import Summits.KontsevichZagierPeriods.KontsevichZagierPeriods.Theorems.RootDecompWalshStrataConicConst

/-!
# Root decomposition & Walsh strata — the conic-wall terminal, part 5a: the symmetric scaled class (gen 8, §36.9)

Route `RootDecompWalshStrata`, leaf `QuadricBakerDescent` (stmt-27597), residual R-E2 (NODE.md, decomp-kz-lens-4).
A small extension of the landed scaled class `InBaker.sqrt_const_div_W` (`N(t)/(κ₀ + κ₁t²)·√m` on
`0 ≤ t ≤ 1`) to `|t| ≤ 1`: split at `t = 0` and reflect the negative half (`N ↦ N ∘ (−X)`; the
denominator is even).  Used by the double-root stratum of the conic-wall terminal (part 5b).
[KontsevichZagier2001 §1.2; this node]
-/

noncomputable section

open Set MeasureTheory Literature.NumberTheory.Transcendental
open Literature.ModelTheory.ExponentialFields (IsSemialgebraic isSemialgebraic_univ
  isSemialgebraic_setOf_eval_pos)

namespace Summit.KontsevichZagierPeriods.RootDecompWalshStrata.ConicDescent

/-! #### 36.9 The double-root radicand stratum -/

/-- `posHalfLine` is `ℚ`-semialgebraic. [BCR1998 §2.2] -/
private theorem isSemialgebraic_posHalfLine'' : IsSemialgebraic ℚ {v : Fin 1 → ℝ | 0 < v 0} := by
  simpa using isSemialgebraic_setOf_eval_pos (k := ℚ) (R := ℝ)
    (MvPolynomial.X 0 : MvPolynomial (Fin 1) ℚ)

/-- The scaled class `N(t)/(κ₀ + κ₁t²)·√m` on `|t| ≤ 1`: split at `t = 0` and reflect the negative
half (`N ↦ N ∘ (−X)`; the denominator is even). [this node] -/
theorem InBaker.sqrt_const_div_W_sym (m : ℚ) (hm : 0 < m) (κ₀ κ₁ : ℚ) (hκ₀ : 0 < κ₀)
    (hκ₁ : 0 ≤ κ₁) (N : Polynomial ℚ) (r : KZ.IntegralRep 1) (hI : ∀ v ∈ r.domain, |v 0| ≤ 1)
    (hr : EqOn r.integrand (fun v => Polynomial.aeval (v 0) N /
      Polynomial.aeval (v 0) (Polynomial.C κ₀ + Polynomial.C κ₁ * Polynomial.X ^ 2) *
        √(qD 0 0 m (v 0))) r.domain) :
    InBaker (KZ.of r) := by
  have hDx : ∀ x : ℝ, Polynomial.aeval x (Polynomial.C κ₀ + Polynomial.C κ₁ * Polynomial.X ^ 2) =
      (κ₀ : ℝ) + κ₁ * x ^ 2 := fun x => by
    simp only [map_add, map_mul, map_pow, Polynomial.aeval_C, Polynomial.aeval_X, eq_ratCast]
  have hκ₀' : (0 : ℝ) < κ₀ := by exact_mod_cast hκ₀
  have hκ₁' : (0 : ℝ) ≤ κ₁ := by exact_mod_cast hκ₁
  have hDpos : ∀ x : ℝ, (0 : ℝ) < κ₀ + κ₁ * x ^ 2 := fun x =>
    add_pos_of_pos_of_nonneg hκ₀' (mul_nonneg hκ₁' (sq_nonneg _))
  have hqD : ∀ x : ℝ, qD 0 0 m x = m := fun x => by simp [qD]
  refine InBaker.of_split_at 0 r (fun r₁ hd₁ hi₁ => ?_) fun r₁ hd₁ hi₁ => ?_
  · refine InBaker.sqrt_const_div_W m hm κ₀ κ₁ hκ₀ hκ₁ N r₁ (fun v hv => ?_) fun v hv => ?_
    · rw [hd₁] at hv
      have h2 : (0 : ℝ) < v 0 := by simpa using hv.2
      exact ⟨h2.le, (abs_le.1 (hI v hv.1)).2⟩
    · rw [hi₁]
      rw [hd₁] at hv
      exact hr hv.1
  · have hT₀ := isSemialgebraic_posHalfLine''
    refine InBaker.of_reflect' 0 r₁ hT₀ (fun x hx => ?_)
      (fun v => Polynomial.aeval (v 0) (N.comp (-Polynomial.X)) /
        Polynomial.aeval (v 0) (Polynomial.C κ₀ + Polynomial.C κ₁ * Polynomial.X ^ 2) *
          √(qD 0 0 m (v 0))) ?_ (fun v _ hvd => ?_) fun r₂ hd₂ hi₂ => ?_
    · rw [hd₁] at hx
      have h2 : x 0 < 0 := by simpa using hx.2
      show (0 : ℝ) < ((0 : ℚ) : ℝ) - x 0
      push_cast
      linarith
    · exact ((((IsRatOn.polyAeval (N.comp (-Polynomial.X)) IsRatOn.coord).div
        (IsRatOn.polyAeval _ IsRatOn.coord) fun v _ => by
          rw [hDx]; exact (hDpos (v 0)).ne').isSemialgebraicFunOn hT₀).mul_holds
        (IsSemialgebraicFunOn.sqrt_holds (isSemialgebraicFunOn_qD 0 0 m hT₀))).congr fun v _ => by
        simp only [Pi.mul_apply]
    · have hp : (fun _ : Fin 1 => ((0 : ℚ) : ℝ) - v 0) ∈ r.domain := by
        rw [hd₁] at hvd; exact hvd.1
      rw [hi₁, hr hp]
      simp only [Rat.cast_zero, zero_sub, Polynomial.aeval_comp, map_neg, Polynomial.aeval_X, hDx,
        hqD, neg_sq]
    · refine InBaker.sqrt_const_div_W m hm κ₀ κ₁ hκ₀ hκ₁ (N.comp (-Polynomial.X)) r₂
        (fun v hv => ?_) fun v _ => by rw [hi₂]
      rw [hd₂] at hv
      have h1 : (0 : ℝ) < v 0 := hv.1
      have h3 : (fun _ : Fin 1 => ((0 : ℚ) : ℝ) - v 0) ∈ r.domain := by
        have h := hv.2
        rw [hd₁] at h
        exact h.1
      have h4 := hI _ h3
      simp only [Rat.cast_zero, zero_sub, abs_neg] at h4
      exact ⟨h1.le, (abs_le.1 h4).2⟩

end Summit.KontsevichZagierPeriods.RootDecompWalshStrata.ConicDescent

end
import Summits.MatrixMultiplication.OmegaCensus.STPPSmallPatternKernelSearch

/-!
# ω-census, `(2,1,1)^5` is infeasible in `ℤ/22` — kernel search, part 2 of 3

HONEST FRAMING (pub-omega census; verbatim): lottery ticket; floor = certified bounds/negative ranges.
Census STRUCTURE bookkeeping of the STPP track (seat pub-omega-stpp-3, gen 23; STRUCTURE row B5, the threshold column
`T1(H) = max {k : (2,1,1)^k ⊆ H}`, lower side), not progress on `ω`: small patterns in small groups bound no exponent.

Chunks of the kernel mask search `STPP211Neg.search (zcode 22) 5` (`decide +kernel`; ≈ 140 s of kernel time predicted at
50 µs per mask translation of the Python mirror); assembled in `STPPSmallPatternNone211K5Z22.lean`.

References: H. Cohn, R. Kleinberg, B. Szegedy, C. Umans, FOCS 2005 (arXiv:math/0511460), Def. 5.1.  Record: pub-omega HOME
`pub-omega-stpp-3-g23/` (plans `py/cells/*.json` from the Python mirror `k211v3.py`; engine cross-checks: lister2/lister2b (gen 22),
gen211.c (gen 21), ENG1's lister211 — all COMPLETE NONE on these cells; not used by the proofs).
-/

set_option Elab.async false  -- several kernel pieces: elaborate sequentially (memory)

namespace Summit.MatrixMultiplication.OmegaCensus

namespace STPP211Neg

/-- Chunk list 3 of `ℤ/22`, `k = 5` (entries `(d, x1)`: representative `d` of `A₀ = {0,d}`, first-level exclusion mask;
738697 mask translations in the mirror ≈ 37 s predicted). -/
def Z22k5.ch3 : List (ℕ × ℕ) := [(2, 127)]

/-- Kernel search over chunk list 3 of `ℤ/22`, `k = 5`. -/
theorem Z22k5.s3 : search (zcode 22) 5 Z22k5.ch3 = true := by
  decide +kernel

/-- Chunk list 4 of `ℤ/22`, `k = 5` (entries `(d, x1)`: representative `d` of `A₀ = {0,d}`, first-level exclusion mask;
1004625 mask translations in the mirror ≈ 50 s predicted). -/
def Z22k5.ch4 : List (ℕ × ℕ) := [(11, 4194289)]

/-- Kernel search over chunk list 4 of `ℤ/22`, `k = 5`. -/
theorem Z22k5.s4 : search (zcode 22) 5 Z22k5.ch4 = true := by
  decide +kernel

/-- Chunk list 5 of `ℤ/22`, `k = 5` (entries `(d, x1)`: representative `d` of `A₀ = {0,d}`, first-level exclusion mask;
1053032 mask translations in the mirror ≈ 53 s predicted). -/
def Z22k5.ch5 : List (ℕ × ℕ) := [(11, 4193807)]

/-- Kernel search over chunk list 5 of `ℤ/22`, `k = 5`. -/
theorem Z22k5.s5 : search (zcode 22) 5 Z22k5.ch5 = true := by
  decide +kernel

end STPP211Neg

end Summit.MatrixMultiplication.OmegaCensus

> [WHAT NEEDS TO BE DONE] For this task, write out exactly the lines of the entries above, starting at the line with "rw [hDx]; exact" and ending at the line with "simp only [Rat.cast_zero, zero_sub, abs_neg]", both included, and no others.

> [FINAL ANSWER]
          rw [hDx]; exact (hDpos (v 0)).ne').isSemialgebraicFunOn hT₀).mul_holds
        (IsSemialgebraicFunOn.sqrt_holds (isSemialgebraicFunOn_qD 0 0 m hT₀))).congr fun v _ => by
        simp only [Pi.mul_apply]
    · have hp : (fun _ : Fin 1 => ((0 : ℚ) : ℝ) - v 0) ∈ r.domain := by
        rw [hd₁] at hvd; exact hvd.1
      rw [hi₁, hr hp]
      simp only [Rat.cast_zero, zero_sub, Polynomial.aeval_comp, map_neg, Polynomial.aeval_X, hDx,
        hqD, neg_sq]
    · refine InBaker.sqrt_const_div_W m hm κ₀ κ₁ hκ₀ hκ₁ (N.comp (-Polynomial.X)) r₂
        (fun v hv => ?_) fun v _ => by rw [hi₂]
      rw [hd₂] at hv
      have h1 : (0 : ℝ) < v 0 := hv.1
      have h3 : (fun _ : Fin 1 => ((0 : ℚ) : ℝ) - v 0) ∈ r.domain := by
        have h := hv.2
        rw [hd₁] at h
        exact h.1
      have h4 := hI _ h3
      simp only [Rat.cast_zero, zero_sub, abs_neg] at h4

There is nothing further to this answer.